(Data provided begins)

/-! ## The main theorem -/

/-- **Holomorphic Cauchy–Picard theorem on a disc, a-posteriori (validated tube) form.** Let `F` be holomorphic on `V`,
`K`-Lipschitz on `B ⊆ V`; let `ŷ` be holomorphic on the disc `|w − c| < R` with defect `‖ŷ′(w) − F(ŷ(w))‖ ≤ δ`, and
`‖y₀ − ŷ(c)‖ ≤ ε₀`; suppose the Grönwall tube `‖v − ŷ(w)‖ ≤ γ(|w − c|)`, `γ(s) = (ε₀ + δ s)e^{Ks}`, lies in `B`. Then
there is `y`, HOLOMORPHIC on the disc, with `y(c) = y₀`, `y′ = F(y)` on the disc, and `‖y(w) − ŷ(w)‖ ≤ γ(|w − c|)`.
Proof: Picard iteration `yₙ₊₁ = y₀ + ∫_{[c,w]} F ∘ yₙ` from `y₀ := ŷ`; the tube is invariant (`norm_picardMap_sub_le`),
`‖yₙ₊₁ − yₙ‖ ≤ γ(R)(K|w − c|)ⁿ/n!`, so `y = ŷ + Σ(yₙ₊₁ − yₙ)` converges uniformly, is holomorphic
(`Complex.differentiableOn_tsum_of_summable_norm`) and is a fixed point of the Picard map, whose derivative is `F ∘ y`
(`hasDerivAt_rayPrimitive`). [cite: Hille1976, §2.3, Thm 2.3.1] -/
theorem exists_holomorphic_solution_in_tube {F : E → E} {V B : Set E} (hBV : B ⊆ V) (hF : DifferentiableOn ℂ F V)
    {K : ℝ} (hK : 0 ≤ K) (hLip : ∀ u ∈ B, ∀ v ∈ B, ‖F u - F v‖ ≤ K * ‖u - v‖) {c : ℂ} {R : ℝ} (hR : 0 < R)
    {ŷ : ℂ → E} (hŷ : DifferentiableOn ℂ ŷ (ball c R)) {δ ε₀ : ℝ} (hδ : 0 ≤ δ) (hε₀ : 0 ≤ ε₀)
    (hdef : ∀ w ∈ ball c R, ‖deriv ŷ w - F (ŷ w)‖ ≤ δ)
    (htube : ∀ w ∈ ball c R, closedBall (ŷ w) (tubeBound ε₀ δ K ‖w - c‖) ⊆ B) {y₀ : E} (hy₀ : ‖y₀ - ŷ c‖ ≤ ε₀) :
    ∃ y : ℂ → E, DifferentiableOn ℂ y (ball c R) ∧ y c = y₀ ∧ (∀ w ∈ ball c R, HasDerivAt y (F (y w)) w) ∧
      ∀ w ∈ ball c R, ‖y w - ŷ w‖ ≤ tubeBound ε₀ δ K ‖w - c‖ := by
  set γ : ℝ → ℝ := tubeBound ε₀ δ K with hγ
  set T : (ℂ → E) → ℂ → E := picardMap F c y₀ with hT
  set Y : ℕ → ℂ → E := fun n => T^[n] ŷ with hY
  have hY0 : Y 0 = ŷ := rfl
  have hYsucc : ∀ n, Y (n + 1) = T (Y n) := fun n => Function.iterate_succ_apply' T n ŷ
  have hFc : ContinuousOn F V := hF.continuousOn
  -- the invariant: holomorphic, inside the tube
  have hinv : ∀ n, DifferentiableOn ℂ (Y n) (ball c R) ∧ ∀ w ∈ ball c R, ‖Y n w - ŷ w‖ ≤ γ ‖w - c‖ := by
    intro n
    induction n with
    | zero =>
      refine ⟨by rw [hY0]; exact hŷ, fun w _ => ?_⟩
      rw [hY0, sub_self, norm_zero]
      exact tubeBound_nonneg hε₀ hδ (norm_nonneg _)
    | succ n ih =>
      have hB : MapsTo (Y n) (ball c R) B := fun u hu =>
        htube u hu (mem_closedBall.2 (by rw [dist_eq_norm]; exact ih.2 u hu))
      refine ⟨fun w hw => ?_, fun w hw => ?_⟩
      · rw [hYsucc]
        exact (hasDerivAt_picardMap hF hR y₀ ih.1 (fun u hu => hBV (hB hu)) hw).differentiableAt.differentiableWithinAt
      · rw [hYsucc]
        exact norm_picardMap_sub_le hBV hF hK hLip hR hŷ hδ hε₀ hdef htube hy₀ ih.1.continuousOn ih.2 hw
  have hYd : ∀ n, DifferentiableOn ℂ (Y n) (ball c R) := fun n => (hinv n).1
  have hYt : ∀ n, ∀ w ∈ ball c R, ‖Y n w - ŷ w‖ ≤ γ ‖w - c‖ := fun n => (hinv n).2
  have hYB : ∀ n, MapsTo (Y n) (ball c R) B := fun n u hu =>
    htube u hu (mem_closedBall.2 (by rw [dist_eq_norm]; exact hYt n u hu))
  have hYc : ∀ n, ContinuousOn (Y n) (ball c R) := fun n => (hYd n).continuousOn
  have hY' : ∀ n, ∀ w ∈ ball c R, HasDerivAt (Y (n + 1)) (F (Y n w)) w := fun n w hw => by
    rw [hYsucc]; exact hasDerivAt_picardMap hF hR y₀ (hYd n) (fun u hu => hBV (hYB n hu)) hw
  -- the factorial estimate
  set M : ℝ := γ R with hM
  have hM0 : 0 ≤ M := tubeBound_nonneg hε₀ hδ hR.le
  have hsR : ∀ w ∈ ball c R, ‖w - c‖ ≤ R := fun w hw => by
    rw [← dist_eq_norm]; exact (mem_ball.1 hw).le
  have hest : ∀ n, ∀ w ∈ ball c R, ‖Y (n + 1) w - Y n w‖ ≤ M * (K * ‖w - c‖) ^ n / n ! := by
    intro n
    induction n with
    | zero =>
      intro w hw
      have h := hYt 1 w hw
      rw [hY0]
      simp only [pow_zero, Nat.factorial_zero, Nat.cast_one, div_one, mul_one]
      exact h.trans (tubeBound_mono hε₀ hδ hK (norm_nonneg _) (hsR w hw))
    | succ n ih =>
      intro w hw
      set s := ‖w - c‖ with hs
      have key : ∀ t ∈ Icc (0 : ℝ) 1, ‖Y (n + 1) (c + (t : ℂ) * (w - c)) - Y n (c + (t : ℂ) * (w - c))‖ ≤
          (M * K ^ n * s ^ n / n !) * t ^ n := by
        intro t ht
        have h := ih _ (ray_mem_ball hR hw ht)
        rw [norm_ray_sub_center c w ht.1] at h
        calc ‖Y (n + 1) (c + (t : ℂ) * (w - c)) - Y n (c + (t : ℂ) * (w - c))‖ ≤ M * (K * (t * s)) ^ n / n ! := h
          _ = (M * K ^ n * s ^ n / n !) * t ^ n := by ring
      have h := norm_picardMap_sub_picardMap_le_pow hBV hFc hK hLip hR y₀ (hYc (n + 1)) (hYc n) (hYB (n + 1)) (hYB n)
        hw key
      have e : Y (n + 1 + 1) w - Y (n + 1) w = T (Y (n + 1)) w - T (Y n) w := by
        have e2 : Y (n + 1) w = T (Y n) w := by rw [hYsucc n]
        rw [e2, hYsucc (n + 1)]
      rw [e]
      calc ‖T (Y (n + 1)) w - T (Y n) w‖ ≤ s * (K * (M * K ^ n * s ^ n / n !) / (n + 1)) := h
        _ = M * (K * s) ^ (n + 1) / (n + 1)! := by
          rw [Nat.factorial_succ]
          push_cast
          have h1 : ((n ! : ℕ) : ℝ) ≠ 0 := by positivity
          field_simp
          ring
  -- the summable majorant
  set u : ℕ → ℝ := fun n => M * ((K * R) ^ n / n !) with hu
  have hus : Summable u := (Real.summable_pow_div_factorial (K * R)).mul_left M
  have hbound : ∀ n, ∀ w ∈ ball c R, ‖Y (n + 1) w - Y n w‖ ≤ u n := fun n w hw => by
    have h1 : (K * ‖w - c‖) ^ n ≤ (K * R) ^ n :=
      pow_le_pow_left₀ (by positivity) (mul_le_mul_of_nonneg_left (hsR w hw) hK) n
    calc ‖Y (n + 1) w - Y n w‖ ≤ M * (K * ‖w - c‖) ^ n / n ! := hest n w hw
      _ ≤ M * (K * R) ^ n / n ! := by gcongr
      _ = u n := by rw [hu]; ring
  -- the limit
  set y : ℂ → E := fun w => ŷ w + ∑' n, (Y (n + 1) w - Y n w) with hy
  have hdiff : DifferentiableOn ℂ (fun w => ∑' n, (Y (n + 1) w - Y n w)) (ball c R) :=
    Complex.differentiableOn_tsum_of_summable_norm hus (fun n => (hYd (n + 1)).sub (hYd n)) isOpen_ball hbound
  have hyd : DifferentiableOn ℂ y (ball c R) := hŷ.add hdiff
  -- pointwise convergence `Y N w → y w`
  have htel : ∀ w, ∀ N, ŷ w + ∑ i ∈ Finset.range N, (Y (i + 1) w - Y i w) = Y N w := fun w N => by
    rw [Finset.sum_range_sub (fun i => Y i w) N, hY0]; abel
  have hlim : ∀ w ∈ ball c R, Tendsto (fun N => Y N w) atTop (𝓝 (y w)) := fun w hw => by
    have hs : HasSum (fun n => Y (n + 1) w - Y n w) (∑' n, (Y (n + 1) w - Y n w)) :=
      (Summable.of_norm_bounded hus fun n => hbound n w hw).hasSum
    have h := (hs.tendsto_sum_nat).const_add (ŷ w)
    refine h.congr fun N => htel w N
  -- uniform convergence
  have hunif : ∀ ε : ℝ, 0 < ε → ∃ N₀ : ℕ, ∀ N, N₀ ≤ N → ∀ w ∈ ball c R, ‖y w - Y N w‖ < ε := by
    intro ε hε
    have h := tendstoUniformlyOn_tsum_nat hus (f := fun n w => Y (n + 1) w - Y n w) hbound
    rw [Metric.tendstoUniformlyOn_iff] at h
    obtain ⟨N₀, hN₀⟩ := eventually_atTop.1 (h ε hε)
    refine ⟨N₀, fun N hN w hw => ?_⟩
    have h1 := hN₀ N hN w hw
    rw [dist_eq_norm] at h1
    have e : y w - Y N w = (∑' n, (Y (n + 1) w - Y n w)) - ∑ n ∈ Finset.range N, (Y (n + 1) w - Y n w) := by
      rw [← htel w N]
      exact add_sub_add_left_eq_sub _ _ _
    rw [e]; exact h1
  -- `y` stays in the tube
  have hyt : ∀ w ∈ ball c R, ‖y w - ŷ w‖ ≤ γ ‖w - c‖ := fun w hw =>
    le_of_tendsto' (((hlim w hw).sub_const (ŷ w)).norm) fun N => hYt N w hw
  have hyB : MapsTo y (ball c R) B := fun u hu =>
    htube u hu (mem_closedBall.2 (by rw [dist_eq_norm]; exact hyt u hu))
  have hyc : ContinuousOn y (ball c R) := hyd.continuousOn
  -- `y` is a fixed point of the Picard map
  have hfix : ∀ w ∈ ball c R, T y w = y w := by
    intro w hw
    refine eq_of_norm_sub_le_zero (le_of_forall_pos_le_add fun ε hε => ?_)
    rw [zero_add]
    -- choose `N` with `‖y − Y N‖, ‖y − Y (N+1)‖ < ε' := ε / (R K + 2)` uniformly
    set ε' : ℝ := ε / (R * K + 2) with hε'
    have hRK : 0 < R * K + 2 := by positivity
    have hε'0 : 0 < ε' := div_pos hε hRK
    obtain ⟨N₀, hN₀⟩ := hunif ε' hε'0
    have h1 : ‖T y w - T (Y N₀) w‖ ≤ ‖w - c‖ * ∫ t in (0 : ℝ)..1, K * ε' := by
      refine norm_picardMap_sub_picardMap_le hBV hFc hK hLip hR y₀ hyc (hYc N₀) hyB (hYB N₀) hw continuous_const
        fun t ht => (hN₀ N₀ le_rfl _ (ray_mem_ball hR hw ht)).le
    have h2 : ‖T (Y N₀) w - y w‖ < ε' := by
      rw [← hYsucc, norm_sub_rev]; exact hN₀ (N₀ + 1) (Nat.le_succ _) w hw
    have h3 : ‖w - c‖ * ∫ t in (0 : ℝ)..1, K * ε' ≤ R * K * ε' := by
      rw [intervalIntegral.integral_const, sub_zero, one_smul]
      calc ‖w - c‖ * (K * ε') ≤ R * (K * ε') := mul_le_mul_of_nonneg_right (hsR w hw) (by positivity)
        _ = R * K * ε' := by ring
    calc ‖T y w - y w‖ = ‖(T y w - T (Y N₀) w) + (T (Y N₀) w - y w)‖ := by congr 1; abel
      _ ≤ ‖T y w - T (Y N₀) w‖ + ‖T (Y N₀) w - y w‖ := norm_add_le _ _
      _ ≤ R * K * ε' + ε' := add_le_add (h1.trans h3) h2.le
      _ = (R * K + 1) * ε / (R * K + 2) := by rw [hε']; ring
      _ ≤ ε := by
        rw [div_le_iff₀ hRK]
        nlinarith [hε.le]
  refine ⟨y, hyd, ?_, fun w hw => ?_, hyt⟩
  · -- `y c = y₀`: the iterates are `y₀` at the centre from `n = 1` on
    have h1 : Tendsto (fun N => Y N c) atTop (𝓝 y₀) := by
      refine tendsto_atTop_of_eventually_const (i₀ := 1) fun N hN => ?_
      obtain ⟨n, rfl⟩ := Nat.exists_eq_add_of_le' hN
      rw [hYsucc]; exact picardMap_center F c y₀ (Y n)
    exact tendsto_nhds_unique (hlim c (mem_ball_self hR)) h1
  · -- the equation: `y = T y` near `w`, and `(T y)′ = F ∘ y`
    have hTy : HasDerivAt (T y) (F (y w)) w := hasDerivAt_picardMap hF hR y₀ hyd (fun u hu => hBV (hyB hu)) hw
    refine hTy.congr_of_eventuallyEq ?_
    filter_upwards [isOpen_ball.mem_nhds hw] with u hu
    exact (hfix u hu).symm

(Data provided ends)

**Required work:** Go to the line with "uniformly, is holomorphic" in the entries above and repeat every line from there through the line with "Thm 2.3.1] -/", exactly and with no other text.

**Solution to this exercise:**
`‖yₙ₊₁ − yₙ‖ ≤ γ(R)(K|w − c|)ⁿ/n!`, so `y = ŷ + Σ(yₙ₊₁ − yₙ)` converges uniformly, is holomorphic
(`Complex.differentiableOn_tsum_of_summable_norm`) and is a fixed point of the Picard map, whose derivative is `F ∘ y`
(`hasDerivAt_rayPrimitive`). [cite: Hille1976, §2.3, Thm 2.3.1] -/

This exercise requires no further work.